WHAT THE EXERCISE ASKS
Copy all the lines of the data that include the word "ord₂".

*** Opening INFORMATION ***

import Summits.BirchSwinnertonDyer.BirchSwinnertonDyer.Theorems.AlignedTransportAtTwoMainConjectureOfRankZeroBSDAtTwoCubicClassNumberParityOfLValue
import Summits.BirchSwinnertonDyer.BirchSwinnertonDyer.Theorems.AlignedTransportAtTwoOffStratumPartitionTwistFamilySmallSeeds
import Summits.BirchSwinnertonDyer.BirchSwinnertonDyer.Theorems.AlignedTransportAtTwoOffStratumRow2045b
import HarnessLib

/-!
# Route `AlignedTransportAtTwo`, crux C2 `MainConjectureOfRankZeroBSDAtTwo` (stmt-BirchSwinnertonDyer-22298):
# THE ROW AT `2045b1` — `h(ℚ(β))` IS EVEN, granted Creutz–Miller's `BSD(2045b1)` and the two-sided Brumer–Kramer / Yoo–Yu bound,
# from two finite data: `∏_v c_v(2045b1)` odd (table: `1`) and `ord₂(L(2045b1,1)/Ω) ≠ 0` (table: `4`, `#Ш_an = 16`)

HONEST FRAMING (cell `bsd-f1-sign2`, WIDTH-5 attached prover seat `bsd-line-att-p5` gen 30 on line `birth` of the lead `bsd-line-att-p2`;
`--supports` stmt-BirchSwinnertonDyer-22298, closes nothing; BSD is NOT proved by any of this; the crux C2, its verdict «blocked-on
`Rank1Residual.GreenbergMuConjectureIrreducible`» and every registered stub are untouched). THEOREMS ONLY. The prediction of att-p5 g29
(«`2045b1` has `#Ш_an = 16` ⟹ `2 ∣ h(ℚ(u))`, so its `(0,1)` CLASS-NUMBER rows can never fire») as a theorem: PRINT {Creutz–Miller 2012
Thm. 1.1 (`hCM`, `N = 2045 < 5000`), GZK (`hGZK`), Yoo–Yu 2022 Thm. 1.6 two-sided (`hYY2`)} + the seed's `r_an = 0` + TWO FINITE DATA of the X5
table (`tam = 1`, `v₂(L/Ω) = 4`; displayed as `Odd (∏ c_v)` and `ord₂ q ≠ 0`) ⟹ `2 ∣ #Cl(ℚ(β))` for every root `β` of the `2`-division cubic of
`2045b1`. Tree inputs: `goodOrd_two_2045b1`, `not_hasRationalTwoTorsionX_2045b1`, `Δ_2045b1_neg`, `bsdp_two_2045b1_of_creutzMiller`, and
`…CubicClassNumberParityOfLValue.two_dvd_card_classGroup_adjoin_of_bsdp_of_padicValRat_lValue_ne_zero` (this gen). Consequence for the lineage:
at `2045b1` the cubic road is the RANK form (g25/g28 `…_of_rankCert_…`) or a layer pair `(n, n+1)` with `n ≥ 1`, never the class-number form at
`(0,1)`. CONDITIONAL (three PRINT facts + data displayed); nothing is asserted unconditionally about `2045b1`; nothing closed; BSD is not proved.

References: [CreutzMiller2012] Thm. 1.1; [YooYu2022] Thm. 1.6 with 1.4 / 1.10 / 1.11 (1), Remark 2.4; [Miller2011LMS] Def. 1.1;
[SilvermanAEC2009] Thm. X.4.2, X.4.14; [CremonaAlgorithms1997] Table 1 (`2045b1`); cell table X5-AT2-TABLE v1.2 (row `2045b`).
-/

set_option linter.dupNamespace false
set_option autoImplicit false

noncomputable section

open scoped Classical NumberField IntermediateField

namespace Summit.BirchSwinnertonDyer.BirchSwinnertonDyer.Theorems.AlignedTransportAtTwoCubicClassNumberParityRow2045b1

open WeierstrassCurve NumberField Polynomial IntermediateField Literature.NumberTheory.EllipticCurves
  Literature.NumberTheory.EllipticCurves.Rank1Residual Literature.NumberTheory.EllipticCurves.Greenberg1999
  Literature.NumberTheory.EllipticCurves.Zhai2016
  Summit.BirchSwinnertonDyer.BirchSwinnertonDyer.Theorems.TowerClass
  Summit.BirchSwinnertonDyer.BirchSwinnertonDyer.Theorems.AlignedTransportAtTwoOffStratumRow2045b
  Summit.BirchSwinnertonDyer.BirchSwinnertonDyer.Theorems.AlignedTransportAtTwoTwistFamilySmallSeeds
  Summit.BirchSwinnertonDyer.BirchSwinnertonDyer.Theorems.AlignedTransportAtTwoCubicClassNumberParityOfLValue
  Summit.BirchSwinnertonDyer.BirchSwinnertonDyer.Theorems.AlignedTransportAtTwoSelmerTwoOfBSDp

/-- **THE ROW AT `2045b1`: EVEN CLASS NUMBER OF THE CUBIC `2`-TORSION FIELD.** Granted Creutz–Miller (`hCM`: BSD for `r_an ≤ 1`, `N < 5000`),
GZK (`hGZK`) and Yoo–Yu's two-sided bound (`hYY2`), with the seed's `r_an(2045b1) = 0` and the two table data `Odd (∏_v c_v)` (`tam = 1`) and
`L(2045b1,1)/Ω = q`, `ord₂ q ≠ 0` (`v₂ = 4`): `2 ∣ #Cl(ℚ(β))` for every root `β ∈ ℚ̄` of the `2`-division cubic of `2045b1`.
[cite: CreutzMiller2012, Thm. 1.1] [cite: YooYu2022, Thm. 1.6 with Thm. 1.4 / 1.10 / 1.11 (1)] [cite: Miller2011LMS, Def. 1.1]
[cite: SilvermanAEC2009, Thm. X.4.2 and X.4.14] -/
theorem two_dvd_card_classGroup_cubicField_2045b1 (hYY2 : yooYu_card_selmerTwo_bounds_cubicTwoTorsionField)
    (hCM : bsdTriple_of_rank_le_one_of_conductor_lt) (hGZK : rank_eq_analyticRank_of_analyticRank_le_one)
    (hr0 : c2045b1.analyticRank = 0) (htam : Odd c2045b1.tamagawaProduct) {q : ℚ}
    (hL : c2045b1.entireLFunction 1 / (c2045b1.realPeriodRat : ℂ) = (q : ℂ)) (hv : padicValRat 2 q ≠ 0)
    {β : AlgebraicClosure ℚ} (hβ : aeval β c2045b1.twoTorsionPolynomial.toPoly = 0) :
    2 ∣ Nat.card (ClassGroup (𝓞 ↥(IntermediateField.adjoin ℚ ({β} : Set (AlgebraicClosure ℚ))))) :=
  two_dvd_card_classGroup_adjoin_of_bsdp_of_padicValRat_lValue_ne_zero c2045b1 hYY2 goodOrd_two_2045b1 not_hasRationalTwoTorsionX_2045b1
    Δ_2045b1_neg htam hr0 (bsdp_two_2045b1_of_creutzMiller hCM hGZK hr0) hL hv hβ

/-- **The same row in Zhai's currency** (`IsLAlg`: `L(2045b1,1) = x · Ω_∞`, `Ω_∞ = Ω` since `Δ < 0`; table column `v₂(L/Ω_∞) = 4 ≠ 0`).
[cite: Zhai2016, §1] [cite: CreutzMiller2012, Thm. 1.1] [cite: YooYu2022, Thm. 1.6 with Thm. 1.4 / 1.10 / 1.11 (1)] [cite: Miller2011LMS, Def. 1.1] -/
theorem two_dvd_card_classGroup_cubicField_2045b1_of_isLAlg (hYY2 : yooYu_card_selmerTwo_bounds_cubicTwoTorsionField)
    (hCM : bsdTriple_of_rank_le_one_of_conductor_lt) (hGZK : rank_eq_analyticRank_of_analyticRank_le_one)
    (hr0 : c2045b1.analyticRank = 0) (htam : Odd c2045b1.tamagawaProduct) {x : ℚ} (hx : IsLAlg c2045b1 x) (hv : padicValRat 2 x ≠ 0)
    {β : AlgebraicClosure ℚ} (hβ : aeval β c2045b1.twoTorsionPolynomial.toPoly = 0) :
    2 ∣ Nat.card (ClassGroup (𝓞 ↥(IntermediateField.adjoin ℚ ({β} : Set (AlgebraicClosure ℚ))))) :=
  two_dvd_card_classGroup_cubicField_2045b1 hYY2 hCM hGZK hr0 htam (lValue_div_realPeriodRat_eq_of_isLAlg_of_Δ_neg c2045b1 Δ_2045b1_neg hx)
    hv hβ

/-- **The complementary reading at `2045b1`**: with the same PRINT inputs and `∏ c_v` odd, `Sel₂(2045b1/ℚ) = ⊥` would force `ord₂(L/Ω) = 0`
(`…SelmerTwoOfBSDp` §5) — so the table's `v₂(L/Ω) = 4` certifies `Sel₂(2045b1/ℚ) ≠ ⊥` (table: `dim Sel₂ = 2`), i.e. `Ш(2045b1)[2] ≠ 0` in rank `0`.
[cite: CreutzMiller2012, Thm. 1.1] [cite: Miller2011LMS, Def. 1.1] [cite: SilvermanAEC2009, Thm. X.4.2] -/
theorem selmerGroup_two_ne_bot_2045b1 (hCM : bsdTriple_of_rank_le_one_of_conductor_lt) (hGZK : rank_eq_analyticRank_of_analyticRank_le_one)
    (hr0 : c2045b1.analyticRank = 0) (htam : Odd c2045b1.tamagawaProduct) {q : ℚ}
    (hL : c2045b1.entireLFunction 1 / (c2045b1.realPeriodRat : ℂ) = (q : ℂ)) (hv : padicValRat 2 q ≠ 0) :
    c2045b1.selmerGroup 2 ≠ ⊥ := fun hSel =>
  hv (padicValRat_lValue_eq_zero_of_bsdp_two_of_selmerGroup_eq_bot c2045b1 (bsdp_two_2045b1_of_creutzMiller hCM hGZK hr0) hr0
    not_hasRationalTwoTorsionX_2045b1 htam hSel hL)

end Summit.BirchSwinnertonDyer.BirchSwinnertonDyer.Theorems.AlignedTransportAtTwoCubicClassNumberParityRow2045b1

end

*** Closing INFORMATION ***

ANSWER SPACE
# from two finite data: `∏_v c_v(2045b1)` odd (table: `1`) and `ord₂(L(2045b1,1)/Ω) ≠ 0` (table: `4`, `#Ш_an = 16`)
table (`tam = 1`, `v₂(L/Ω) = 4`; displayed as `Odd (∏ c_v)` and `ord₂ q ≠ 0`) ⟹ `2 ∣ #Cl(ℚ(β))` for every root `β` of the `2`-division cubic of
`L(2045b1,1)/Ω = q`, `ord₂ q ≠ 0` (`v₂ = 4`): `2 ∣ #Cl(ℚ(β))` for every root `β ∈ ℚ̄` of the `2`-division cubic of `2045b1`.
/-- **The complementary reading at `2045b1`**: with the same PRINT inputs and `∏ c_v` odd, `Sel₂(2045b1/ℚ) = ⊥` would force `ord₂(L/Ω) = 0`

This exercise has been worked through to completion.